Adjusted EBITDAS refers to EBITDAS excluding the
gain on sale of assets held for sale, impairment of goodwill and
intangible assets, restructuring costs, gain on sale of property,
plant and equipment, recovery of contingent consideration
liability, other loss, one time incurred expenses, impairment of
right-of-use assets, bargain purchase gain, gain on remeasurement
of right-of-use assets, and government subsidies. ClearStream has
used Adjusted EBITDAS as the basis for the analysis of its past
operating financial performance. Adjusted EBITDAS is used by
ClearStream and management believes it is a useful supplemental
measure from which to determine ClearStream’s ability to generate
cash available for debt service, working capital, capital
expenditures, and income taxes. Adjusted EBITDAS is a measure that
management believes facilitates the comparability of the results of
historical periods and the analysis of its operating financial
performance which may be useful to investors.

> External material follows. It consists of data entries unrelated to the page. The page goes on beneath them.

import Summits.Ventures.PercRepro.C041ThreeExitZone
import Summits.Ventures.PercRepro.C041TwoExitCount

/-!
# ROW C-041 — THE THREE-EXIT ATTACHMENT, COUNTED (part 1): the anchor classes as conditions on the quadruple, and
the fibre counts with at least one merged exit (p6, gen 31; groundwork for the three-exit block map, mine-3's
C-041.md §20 (c), §21 (ah))

Setting of `C041ThreeExitZone`: `glue3 Z₁ u u' u'' Z a Z' a' Z'' a''`, anchor `inl (inl (inl a₁))`.  A state is a
quadruple — a colouring `ω` of `Z₁` and the states of `Z'`, `Z`, `Z''` (`stateEquiv3`); the six anchor classes
`(c1, c2, k)` are the conditions `fibCond3` on the quadruple (`mem_Fset_iff3` … `mem_IBset_iff3`).  For a FIXED
colouring the count of triples of zone states factorises by the statuses of the three exits (`Mg` merged, `Rd`
reached, the pairwise blue connections `Mg u u'`, `Mg u'' u'`, `Mg u'' u`): a merged exit contributes its one-zone
class `cls` of the anchor class, a separated exit alone its admissible (or invalid) count `cls … false false k`,
and a BLOCK of separated exits sharing one blue sub-zone the inclusion–exclusion of its members' classes
`(F,T) / (T,F) / (T,T)`.  This part: the patterns with at least one merged exit (`card_fib3_mmm`, `card_fib3_mm_s`
…); the patterns with no merged exit are `C041ThreeExitCountB`.
-/

namespace PercRepro

namespace ZoneZ

namespace TwoExit

open ZoneData Pendant AnchorGlue Finset

variable {V₁ E₁ U₁ U₂ V E T₁ T₂ V' E' T₁' T₂' V'' E'' T₁'' T₂'' : Type}
variable (Z₁ : ZoneData V₁ E₁ U₁ U₂) (u u' u'' : V₁) (Z : ZoneData V E T₁ T₂) (a : V)
  (Z' : ZoneData V' E' T₁' T₂') (a' : V') (Z'' : ZoneData V'' E'' T₁'' T₂'') (a'' : V'') (a₁ : V₁)

/-! ## States as quadruples -/

/-- The states of the three-exit attachment: a colouring of `Z₁` and the states of `Z'`, `Z`, `Z''`. -/
def stateEquiv3 :
    State (((E₁ ⊕ E') ⊕ E) ⊕ E'') ((T₁' ⊕ T₁) ⊕ T₁'') ((T₂' ⊕ T₂) ⊕ T₂'') ≃
      (E₁ → Bool) × State E' T₁' T₂' × State E T₁ T₂ × State E'' T₁'' T₂'' where
  toFun σ := (col₁₃ σ, st'₃ σ, st₃ σ, st''₃ σ)
  invFun p := (Sum.elim (Sum.elim (Sum.elim p.1 p.2.1.1) p.2.2.1.1) p.2.2.2.1,
    Sum.elim (Sum.elim p.2.1.2.1 p.2.2.1.2.1) p.2.2.2.2.1,
    Sum.elim (Sum.elim p.2.1.2.2 p.2.2.1.2.2) p.2.2.2.2.2)
  left_inv σ := by
    obtain ⟨c, m₁, m₂⟩ := σ
    refine Prod.ext ?_ (Prod.ext ?_ ?_)
    · funext e
      rcases e with ((e | e) | e) | e <;> rfl
    · funext t
      rcases t with (t | t) | t <;> rfl
    · funext t
      rcases t with (t | t) | t <;> rfl
  right_inv p := by
    obtain ⟨ω, ⟨c', m₁', m₂'⟩, ⟨c, m₁, m₂⟩, ⟨c'', m₁'', m₂''⟩⟩ := p
    rfl

/-- The equivalence, applied. -/
theorem stateEquiv3_apply (σ : State (((E₁ ⊕ E') ⊕ E) ⊕ E'') ((T₁' ⊕ T₁) ⊕ T₁'') ((T₂' ⊕ T₂) ⊕ T₂'')) :
    stateEquiv3 σ = (col₁₃ σ, st'₃ σ, st₃ σ, st''₃ σ) := rfl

ClearStream has
provided a reconciliation of income (loss) from continuing
operations to Adjusted EBITDAS in its management's discussion and
analysis of the operating and financial results for the three and
six months ended June 30, 2021.
Investors are cautioned that the Non-Standard
Measures are not alternatives to measures under IFRS and should
not, on their own, be construed as an indicator of performance or
cash flows, a measure of liquidity or as a measure of actual return
on the shares. These Non-Standard Measures should only be used with
reference to ClearStream’s consolidated interim and annual
financial statements available on SEDAR at www.sedar.com or on
ClearStream’s website at www.clearstreamenergy.ca.